O que você vai precisar para este tutorial#
Para o desenvolvimento, usaremos Python em um Jupyter Notebook, o que facilita bastante a experimentação. As principais ferramentas e bibliotecas que utilizaremos são:
- Vertex AI Agent Engine
- Osquery com bindings em Python
- Jupyter Notebook [opcional] (estou usando a extensão do Jupyter para VSCode)
Os exemplos abaixo usam o Gemini 2.0 Flash, mas você pode usar qualquer variante do Gemini. Não faremos o deploy deste agente no Google Cloud desta vez porque queremos utilizá-lo para responder perguntas sobre a máquina local, e não sobre um servidor remoto na nuvem.
Visão geral de agentes#
Se você já conhece o funcionamento de agentes de IA, pode pular esta seção.
Um agente de IA é um sistema capaz de perceber seu ambiente e tomar decisões autônomas para atingir objetivos específicos. Ao contrário dos Modelos de Linguagem Tradicionais (LLMs), que focam primordialmente em gerar texto a partir de um prompt, agentes de IA podem interagir com seu ambiente, tomar decisões e executar tarefas para concluir seus objetivos. Isso é viabilizado pelo uso de “ferramentas” (tools), que fornecem dados ao agente e concedem a ele a capacidade de executar ações.
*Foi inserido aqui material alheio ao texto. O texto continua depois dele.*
import Literature.Analysis.FluidPDE.ReynoldsDefectMeasureCompactness
import Literature.Analysis.FunctionSpaces.TorusTrigPoly
import HarnessLib

/-!
# Existence of Reynolds defect measures (DiPerna–Majda) on the flat torus

Discharge of the named fact `Literature.Analysis.FluidPDE.Torus.exists_isReynoldsDefectOf_subseq`:
if `u_n : T^d → ℝ^d` are `L²` fields with `∫ |u_n|² ≤ C` converging weakly in `L²` to `v ∈ L²`
(pairings with smooth fields), then along a subsequence `u_{ψ n} ⊗ u_{ψ n} dx ⇀* v ⊗ v dx + R`
with `R ⪰ 0` a positive semidefinite matrix-valued finite Borel measure (DiPerna–Majda 1987,
Thm. 1; Majda–Bertozzi 2002, §11.1; De Lellis–Székelyhidi 2012, §2.2,
`R = w*-lim (u_n - v) ⊗ (u_n - v) dx ≥ 0`). Proof: (1) the weak convergence extends from smooth
to all `L²` test fields (uniform bound, density of Fourier truncations,
`Torus.tendsto_eLpNorm_fourierTruncate_sub`); (2) for `a_n := u_n - v` the densities
`g_{ij} = ((a_n)ᵢ + (a_n)ⱼ)²` have `∫ g ≤ 8C + 8∫|v|²`, so the finite measures `g dx` have a common
weakly convergent subsequence (`exists_subseq_forall_tendsto_finiteMeasure_of_mass_le`) with
symmetric limits `μ_{ij}`; (3) polarization `aᵢaⱼ = ½g_{ij} - ⅛g_{ii} - ⅛g_{jj}` defines
`R i j := ½μ_{ij} - ⅛μ_{ii} - ⅛μ_{jj}` with `∫ φ (a_n)ᵢ(a_n)ⱼ → ∫ φ dR_{ij}`, and the cross terms
`∫ φ (u_n)ᵢ vⱼ → ∫ φ vᵢ vⱼ` by (1); (4) `∑ ξᵢξⱼ ∫ φ dR_{ij} = lim ∫ φ ⟨a_n, ξ⟩² ≥ 0` for `φ ≥ 0`
and `signedMeasure_nonneg_of_forall_integral_nonneg` give `R ⪰ 0`. No new definitions.

## References

* R. J. DiPerna, A. J. Majda, Comm. Math. Phys. 108 (1987) 667–689, §1, Thm. 1, (1.11)–(1.13).
* A. J. Majda, A. L. Bertozzi, *Vorticity and Incompressible Flow*, CUP 2002, §11.1.
* C. De Lellis, L. Székelyhidi Jr., Bull. AMS 49 (2012), §2.2.
-/

open MeasureTheory Filter Set
open _root_.Topology _root_.TopologicalSpace
open scoped InnerProductSpace ENNReal NNReal BoundedContinuousFunction

noncomputable section

namespace Literature.Analysis.FluidPDE

namespace Torus

open FunctionSpaces.Torus

variable {d : Type*} [Fintype d]

section L2

variable {α : Type*} [MeasurableSpace α] {μ : Measure α}
  {F : Type*} [NormedAddCommGroup F] [InnerProductSpace ℝ F]

/-- The pairing `x ↦ ⟪f x, g x⟫` of two `L²` fields is integrable. [folklore] -/
theorem integrable_inner_of_memLp_two' {f g : α → F} (hf : MemLp f 2 μ) (hg : MemLp g 2 μ) :
    Integrable (fun x => ⟪f x, g x⟫_ℝ) μ :=
  (hf.norm.integrable_mul hg.norm).mono' (hf.1.inner hg.1)
    (ae_of_all _ fun x => by
      simpa only [Real.norm_eq_abs, Pi.mul_apply] using abs_real_inner_le_norm (f x) (g x))

/-- Cauchy–Schwarz for the `L²` pairing: `|∫ ⟪f, g⟫| ≤ ‖f‖_{L²} ‖g‖_{L²}`. [folklore] -/
theorem abs_integral_inner_le_eLpNorm_mul' {f g : α → F} (hf : MemLp f 2 μ) (hg : MemLp g 2 μ) :
    |∫ x, ⟪f x, g x⟫_ℝ ∂μ| ≤ (eLpNorm f 2 μ).toReal * (eLpNorm g 2 μ).toReal := by
  have e : ∫ x, ⟪f x, g x⟫_ℝ ∂μ = ⟪hf.toLp f, hg.toLp g⟫_ℝ := by
    rw [L2.inner_def]
    refine integral_congr_ae ?_
    filter_upwards [hf.coeFn_toLp, hg.coeFn_toLp] with x hfx hgx
    rw [hfx, hgx]
  rw [e, ← Lp.norm_toLp f hf, ← Lp.norm_toLp g hg]
  exact abs_real_inner_le_norm _ _

/-- `‖w‖_{L²} ≤ √E` when `∫ ‖w‖² ≤ E`. [folklore] -/
theorem toReal_eLpNorm_le_sqrt_of_integral_sq_le {w : α → F} (hw : MemLp w 2 μ) {E : ℝ}
    (hE : ∫ x, ‖w x‖ ^ 2 ∂μ ≤ E) : (eLpNorm w 2 μ).toReal ≤ Real.sqrt E := by
  have hsq : ∫ x, ‖w x‖ ^ 2 ∂μ = ((eLpNorm w 2 μ).toReal) ^ 2 := by
    rw [← Lp.norm_toLp w hw, ← real_inner_self_eq_norm_sq (hw.toLp w), L2.inner_def]
    refine integral_congr_ae ?_
    filter_upwards [hw.coeFn_toLp] with x hx
    rw [hx, real_inner_self_eq_norm_sq]
  rw [hsq] at hE
  calc (eLpNorm w 2 μ).toReal = Real.sqrt (((eLpNorm w 2 μ).toReal) ^ 2) :=
        (Real.sqrt_sq ENNReal.toReal_nonneg).symm
    _ ≤ Real.sqrt E := Real.sqrt_le_sqrt hE

end L2

/-- **Weak `L²` convergence tested with smooth fields extends to `L²` test fields** under a
uniform `L²` bound: if `∫ |u_n|² ≤ C`, `v ∈ L²` and `∫ ⟪w, u_n⟫ → ∫ ⟪w, v⟫` for every smooth `w`,
then `∫ ⟪h, u_n⟫ → ∫ ⟪h, v⟫` for every `h ∈ L²(T^d; ℝ^d)` (approximate `h` in `L²` by its
Fourier truncations, which are smooth; `ε/3` argument). [folklore] -/
theorem tendsto_integral_inner_of_memLp {u : ℕ → UnitAddTorus d → EuclideanSpace ℝ d}
    {v : UnitAddTorus d → EuclideanSpace ℝ d} {C : ℝ} (hu : ∀ n, MemLp (u n) 2 volume)
    (hC : ∀ n, ∫ x, ‖u n x‖ ^ 2 ≤ C) (hv : MemLp v 2 volume)
    (hweak : ∀ w : UnitAddTorus d → EuclideanSpace ℝ d, IsSmooth w →
      Tendsto (fun n => ∫ x, ⟪w x, u n x⟫_ℝ) atTop (𝓝 (∫ x, ⟪w x, v x⟫_ℝ)))
    {h : UnitAddTorus d → EuclideanSpace ℝ d} (hh : MemLp h 2 volume) :
    Tendsto (fun n => ∫ x, ⟪h x, u n x⟫_ℝ) atTop (𝓝 (∫ x, ⟪h x, v x⟫_ℝ)) := by
  classical
  rw [Metric.tendsto_atTop]
  intro ε hε
  set A : ℝ := Real.sqrt (max C 0) with hA
  set B : ℝ := (eLpNorm v 2 volume).toReal with hB
  have hA0 : 0 ≤ A := Real.sqrt_nonneg _
  have hB0 : 0 ≤ B := ENNReal.toReal_nonneg
  set δ : ℝ := ε / (3 * (A + B + 1)) with hδ
  have hδ0 : 0 < δ := by positivity
  -- a smooth `L²`-approximation of `h`
  obtain ⟨N₀, hN₀⟩ : ∃ N₀, eLpNorm (fourierTruncate N₀ h - h) 2 volume < ENNReal.ofReal δ :=
    ((tendsto_eLpNorm_fourierTruncate_sub hh).eventually
      (gt_mem_nhds (ENNReal.ofReal_pos.2 hδ0))).exists
  set w := fourierTruncate N₀ h with hw_def
  have hw : IsSmooth w := isSmooth_fourierTruncate N₀ h
  have hwm : MemLp w 2 volume := hw.memLp 2
  have hhw : MemLp (h - w) 2 volume := hh.sub hwm
  have hhwδ : (eLpNorm (h - w) 2 volume).toReal ≤ δ := by
    rw [eLpNorm_sub_comm]
    exact ENNReal.toReal_le_of_le_ofReal hδ0.le hN₀.le
  obtain ⟨N₁, hN₁⟩ := (Metric.tendsto_atTop.1 (hweak w hw)) (ε / 3) (by positivity)
  refine ⟨N₁, fun n hn => ?_⟩
  -- splitting `h = (h - w) + w`
  have esplit : ∀ {b : UnitAddTorus d → EuclideanSpace ℝ d}, MemLp b 2 volume →
      ∫ x, ⟪h x, b x⟫_ℝ = (∫ x, ⟪(h - w) x, b x⟫_ℝ) + ∫ x, ⟪w x, b x⟫_ℝ := by
    intro b hb
    rw [← integral_add (integrable_inner_of_memLp_two' hhw hb)
      (integrable_inner_of_memLp_two' hwm hb)]
    refine integral_congr_ae (ae_of_all _ fun x => ?_)
    simp only [Pi.sub_apply, inner_sub_left]
    ring
  have b1 : |∫ x, ⟪(h - w) x, u n x⟫_ℝ| ≤ δ * A :=
    (abs_integral_inner_le_eLpNorm_mul' hhw (hu n)).trans (mul_le_mul hhwδ
      (toReal_eLpNorm_le_sqrt_of_integral_sq_le (hu n) ((hC n).trans (le_max_left _ _)))
      ENNReal.toReal_nonneg hδ0.le)
  have b2 : |∫ x, ⟪(h - w) x, v x⟫_ℝ| ≤ δ * B :=
    (abs_integral_inner_le_eLpNorm_mul' hhw hv).trans (mul_le_mul_of_nonneg_right hhwδ hB0)
  have b3 : |(∫ x, ⟪w x, u n x⟫_ℝ) - ∫ x, ⟪w x, v x⟫_ℝ| < ε / 3 := by
    have := hN₁ n hn
    rwa [Real.dist_eq] at this
  have hδAB : δ * A + δ * B ≤ ε / 3 := by
    have h1 : δ * (A + B + 1) = ε / 3 := by
      rw [hδ]; field_simp
    nlinarith
  rw [Real.dist_eq, esplit (hu n), esplit hv]
  calc |(∫ x, ⟪(h - w) x, u n x⟫_ℝ) + (∫ x, ⟪w x, u n x⟫_ℝ) -
        ((∫ x, ⟪(h - w) x, v x⟫_ℝ) + ∫ x, ⟪w x, v x⟫_ℝ)|
      = |(∫ x, ⟪(h - w) x, u n x⟫_ℝ) + (-(∫ x, ⟪(h - w) x, v x⟫_ℝ)) +
          ((∫ x, ⟪w x, u n x⟫_ℝ) - ∫ x, ⟪w x, v x⟫_ℝ)| := by ring_nf
    _ ≤ |∫ x, ⟪(h - w) x, u n x⟫_ℝ| + |-(∫ x, ⟪(h - w) x, v x⟫_ℝ)| +
          |(∫ x, ⟪w x, u n x⟫_ℝ) - ∫ x, ⟪w x, v x⟫_ℝ| :=
        (abs_add_le _ _).trans (add_le_add (abs_add_le _ _) le_rfl)
    _ < ε := by rw [abs_neg]; linarith

/-- Components of `L²` fields: `x ↦ a x i + a x j` is in `L²`. [folklore] -/
theorem memLp_two_apply_add_apply {a : UnitAddTorus d → EuclideanSpace ℝ d} (ha : MemLp a 2 volume)
    (i j : d) : MemLp (fun x => a x i + a x j) 2 volume :=
  (memLp_two_apply ha i).add (memLp_two_apply ha j)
Para demonstrar essa tecnologia, vamos usar o LangChain por meio do Agent Engine. Primeiro, instale os pacotes necessários no seu ambiente:
pip install --upgrade --quiet google-cloud-aiplatform[agent_engines,langchain]Você também precisará configurar as Application Default Credentials (ADC) da Google Cloud CLI:
gcloud auth application-default loginNota: dependendo do ambiente em que estiver executando esta demonstração, pode ser necessário usar um método de autenticação diferente.
Agora estamos prontos para trabalhar no script Python. Primeiro, inicializamos o SDK informando o Project ID e a região no Google Cloud:
import vertexai
vertexai.init(
project="meu-project-id", # Seu Project ID.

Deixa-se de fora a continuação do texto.